Available data START
import Summits.CriticalPhenomena.SAWScalingLimit.Theorems.SAWReversalUpgradePathUpgradeRRangeBoundAux
import HarnessLib

/-!
# `stub_sleStart` — the SLE reference curve stays near its starting prime end for a short time
(crux `PathUpgradeR`, stmt-CriticalPhenomena-18055, route `SAWReversalUpgrade`,
line `bidir_windows`)

Landing target:
`Summits/CriticalPhenomena/SAWScalingLimit/Theorems/SAWReversalUpgradePathUpgradeRSLEStart.lean`
(`--supports stmt-CriticalPhenomena-18055`; registered stub `stub_sleStart`).

The registered theorem `stub_sleStart` is a quantile lemma for the SLE(8/3) reference sample
`γ = sleTrace (8/3) ω` seen in a Dobrushin domain `E` through the boundary extension `ψ̄` of a
chordal uniformizer `ψ : ℍ ≃ E` (`ψ̄ 0 = E.pt 0 =: a`): for every radius `ρ > 0` and budget `β > 0`
there is a deterministic time `α₀ > 0` such that the event "`ψ̄ (γ u)` is at distance `≥ ρ` from
`a` for some `u ≤ α₀`" has `P'`-measure at most `β`.

Proof (sub-namespace `PathUpgradeRSLERegStart`, general `κ`): `r := ψ̄ ∘ γ` is continuous with
`r 0 = a` for EVERY sample, so the measurable supersets
`B N := {∃ q ∈ S, q < 2/(N+1), ρ/2 < dist (r q) a}` (`S` a countable dense set of times; marginal
measurability `measurable_sleTrace` and continuity of `ψ̄ ∘ liftIm 0`) decrease to the empty set;
continuity from above (`tendsto_measure_iInter_atTop`) gives `P' (B N) → 0`, and the event of the
statement with `α₀ := 1/(N+1)` is contained in `B N` by continuity of `r` and density of `S`.
This imitates `PathUpgradeRRangeBound.exists_measure_tail_le`.
-/

noncomputable section

open scoped ENNReal NNReal Topology
open MeasureTheory Filter Set Metric TopologicalSpace
open Literature.Probability Literature.Probability.RandomPlanarGeometry
open UpperHalfPlane (upperHalfPlaneSet)

namespace Summit.CriticalPhenomena.SAWScalingLimit.Theorems

namespace PathUpgradeRSLERegStart

/-- The SLE start: for a chordal uniformizer `φ` of `(D; a, b)`, every `ρ > 0` and `β ≠ 0`, some
`N` has `P' {∃ t ≤ 1/(N+1), ρ ≤ dist (φ̄ (γ t)) a} ≤ β`. The curve `t ↦ φ̄ (γ t)` is continuous
with value `a` at `t = 0` for every sample, so the measurable supersets
`{∃ q ∈ S, q < 2/(N+1), ρ/2 < dist (φ̄ (γ q)) a}` (`S` countable dense) decrease to `∅`.
[folklore] -/
theorem exists_measure_start_le {κ : ℝ≥0} {D : DobrushinDomain}
    {φ : ConformalEquiv upperHalfPlaneSet D.carrier} (hφ : D.IsChordalUniformizing φ)
    {ρ : ℝ} (hρ : 0 < ρ) {β : ℝ≥0∞} (hβ : β ≠ 0) :
    ∃ N : ℕ, Process.preWienerMeasure {ω | ∃ t : ℝ≥0, (t : ℝ) ≤ 1 / (N + 1) ∧
      ρ ≤ dist (φ.boundaryExtension (sleTrace κ ω t)) (D.pt 0)} ≤ β := by
  haveI : IsProbabilityMeasure Process.preWienerMeasure := isProbabilityMeasure_preWienerMeasure'
  have hΦc : Continuous fun z ↦ φ.boundaryExtension (Loewner.liftIm 0 z) :=
    continuous_boundaryExtension_liftIm φ
  have hfeq : ∀ (ω : ℝ≥0 → ℝ) (t : ℝ≥0),
      dist (φ.boundaryExtension (Loewner.liftIm 0 (sleTrace κ ω t))) (D.pt 0) =
        dist (φ.boundaryExtension (sleTrace κ ω t)) (D.pt 0) := fun ω t ↦ by
    rw [Loewner.liftIm_of_le (x := sleTrace κ ω t) (Loewner.trace_im_nonneg (sleDriving κ ω) t)]
  have hfm : ∀ t : ℝ≥0, Measurable fun ω : ℝ≥0 → ℝ ↦
      dist (φ.boundaryExtension (Loewner.liftIm 0 (sleTrace κ ω t))) (D.pt 0) := fun t ↦
    (hΦc.measurable.comp (measurable_sleTrace κ t)).dist measurable_const
  have hfc : ∀ ω : ℝ≥0 → ℝ, Continuous fun t : ℝ≥0 ↦
      dist (φ.boundaryExtension (Loewner.liftIm 0 (sleTrace κ ω t))) (D.pt 0) := fun ω ↦
    (hΦc.comp (continuous_sleTrace κ ω)).dist continuous_const
  have hf0 : ∀ ω : ℝ≥0 → ℝ,
      dist (φ.boundaryExtension (Loewner.liftIm 0 (sleTrace κ ω 0))) (D.pt 0) = 0 := fun ω ↦ by
    rw [hfeq, sleTrace_zero, hφ.boundaryExtension_zero, dist_self]
  obtain ⟨S, hSc, hSd⟩ := TopologicalSpace.exists_countable_dense ℝ≥0
  obtain ⟨B, hBmem⟩ : ∃ B : ℕ → Set (ℝ≥0 → ℝ), ∀ N ω, ω ∈ B N ↔ ∃ q ∈ S,
      (q : ℝ) < 2 / (N + 1) ∧
        ρ / 2 < dist (φ.boundaryExtension (Loewner.liftIm 0 (sleTrace κ ω q))) (D.pt 0) :=
    ⟨fun N ↦ {ω | ∃ q ∈ S, (q : ℝ) < 2 / (N + 1) ∧
      ρ / 2 < dist (φ.boundaryExtension (Loewner.liftIm 0 (sleTrace κ ω q))) (D.pt 0)},
      fun _ _ ↦ Iff.rfl⟩
  have hBm : ∀ N, MeasurableSet (B N) := by
    intro N
    have hrep : B N = ⋃ q ∈ {q ∈ S | (q : ℝ) < 2 / (N + 1)},
        {ω | ρ / 2 < dist (φ.boundaryExtension (Loewner.liftIm 0 (sleTrace κ ω q))) (D.pt 0)} := by
      ext ω
      simp only [hBmem, mem_iUnion, mem_setOf_eq, exists_prop, and_assoc]
    rw [hrep]
    exact MeasurableSet.biUnion (hSc.mono (sep_subset _ _))
      fun q _ ↦ measurableSet_lt measurable_const (hfm q)
  have hanti : Antitone B := fun N N' hNN' ω hω ↦ by
    obtain ⟨q, hqS, hq, hωq⟩ := (hBmem N' ω).1 hω
    refine (hBmem N ω).2 ⟨q, hqS, hq.trans_le ?_, hωq⟩
    gcongr
  have hnull : Process.preWienerMeasure (⋂ N, B N) = 0 := by
    have hempty : (⋂ N, B N) = ∅ := by
      refine eq_empty_of_forall_notMem fun ω hmem ↦ ?_
      have h0 :
          dist (φ.boundaryExtension (Loewner.liftIm 0 (sleTrace κ ω 0))) (D.pt 0) < ρ / 2 := by
        rw [hf0]
        exact half_pos hρ
      have hev : ∀ᶠ t in 𝓝 (0 : ℝ≥0),
          dist (φ.boundaryExtension (Loewner.liftIm 0 (sleTrace κ ω t))) (D.pt 0) < ρ / 2 :=
        (hfc ω).continuousAt.eventually_lt continuousAt_const h0
      obtain ⟨ε, hε, hball⟩ := Metric.eventually_nhds_iff.1 hev
      obtain ⟨N, hN⟩ := exists_nat_one_div_lt (half_pos hε)
      obtain ⟨q, -, hq, hωq⟩ := (hBmem N ω).1 (mem_iInter.1 hmem N)
      have hdist : dist q (0 : ℝ≥0) < ε := by
        rw [NNReal.dist_eq, NNReal.coe_zero, sub_zero, NNReal.abs_eq]
        calc (q : ℝ) < 2 / (N + 1) := hq
          _ = 2 * (1 / (N + 1)) := by ring
          _ < 2 * (ε / 2) := by gcongr
          _ = ε := by ring
      exact absurd (hball hdist) (not_lt.2 hωq.le)
    rw [hempty, measure_empty]
  have htend := tendsto_measure_iInter_atTop (μ := Process.preWienerMeasure)
    (fun N ↦ (hBm N).nullMeasurableSet) hanti ⟨0, measure_ne_top _ _⟩
  rw [hnull] at htend
  obtain ⟨N, hN⟩ := (htend.eventually_lt_const (pos_iff_ne_zero.2 hβ)).exists
  refine ⟨N, (measure_mono ?_).trans hN.le⟩
  rintro ω ⟨t, hNt, hωt⟩
  have hopen : IsOpen {s : ℝ≥0 | (s : ℝ) < 2 / (N + 1) ∧
      ρ / 2 < dist (φ.boundaryExtension (Loewner.liftIm 0 (sleTrace κ ω s))) (D.pt 0)} :=
    (isOpen_lt NNReal.continuous_coe continuous_const).inter
      (isOpen_lt continuous_const (hfc ω))
  have ht2 : (t : ℝ) < 2 / (N + 1) := by
    calc (t : ℝ) ≤ 1 / (N + 1) := hNt
      _ < 2 / (N + 1) := by gcongr; norm_num
  have hρt : ρ / 2 < dist (φ.boundaryExtension (Loewner.liftIm 0 (sleTrace κ ω t))) (D.pt 0) := by
    rw [hfeq]
    exact (half_lt_self hρ).trans_le hωt
  obtain ⟨q, hqS, hqN, hq⟩ := hSd.exists_mem_open hopen ⟨t, ht2, hρt⟩
  exact (hBmem N ω).2 ⟨q, hqS, hqN, hq⟩

end PathUpgradeRSLERegStart

/-- **SLE start quantile** (registered stub `stub_sleStart` of crux `PathUpgradeR`, line
`bidir_windows`): for the SLE(8/3) reference curve `γ = sleTrace (8/3) ω` seen in the Dobrushin
domain `E` through the boundary extension `ψ̄` of a chordal uniformizer `ψ` (`ψ̄ 0 = E.pt 0`), every
radius `ρ > 0` and budget `β > 0` admit a deterministic time `α₀ > 0` with
`P' {∃ u ≤ α₀, ρ ≤ dist (ψ̄ (γ u)) (E.pt 0)} ≤ β` (continuity of `ψ̄ ∘ γ` at `0` for every sample
and continuity of the probability measure `P'` from above). [folklore] -/
theorem stub_sleStart : ∀ (E : Literature.Probability.RandomPlanarGeometry.DobrushinDomain) (ψ : Literature.Probability.RandomPlanarGeometry.ConformalEquiv UpperHalfPlane.upperHalfPlaneSet E.carrier), E.IsChordalUniformizing ψ → ∀ ρ : ℝ, 0 < ρ → ∀ β : ENNReal, 0 < β → ∃ α₀ : ℝ, 0 < α₀ ∧ Literature.Probability.Process.preWienerMeasure {ω | ∃ u : NNReal, (u : ℝ) ≤ α₀ ∧ ρ ≤ dist (ψ.boundaryExtension (Literature.Probability.RandomPlanarGeometry.sleTrace ((8:NNReal)/3) ω u)) (E.pt 0)} ≤ β := by
  intro E ψ hψ ρ hρ β hβ
  obtain ⟨N, hN⟩ :=
    PathUpgradeRSLERegStart.exists_measure_start_le (κ := (8 : ℝ≥0) / 3) hψ hρ hβ.ne'
  exact ⟨1 / (N + 1), by positivity, hN⟩

end Summit.CriticalPhenomena.SAWScalingLimit.Theorems

end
Available data END
§ **Assigned task**:
Each line in the data that holds the string "Summits" needs to be copied.

§ **Expected answer**:
import Summits.CriticalPhenomena.SAWScalingLimit.Theorems.SAWReversalUpgradePathUpgradeRRangeBoundAux
`Summits/CriticalPhenomena/SAWScalingLimit/Theorems/SAWReversalUpgradePathUpgradeRSLEStart.lean`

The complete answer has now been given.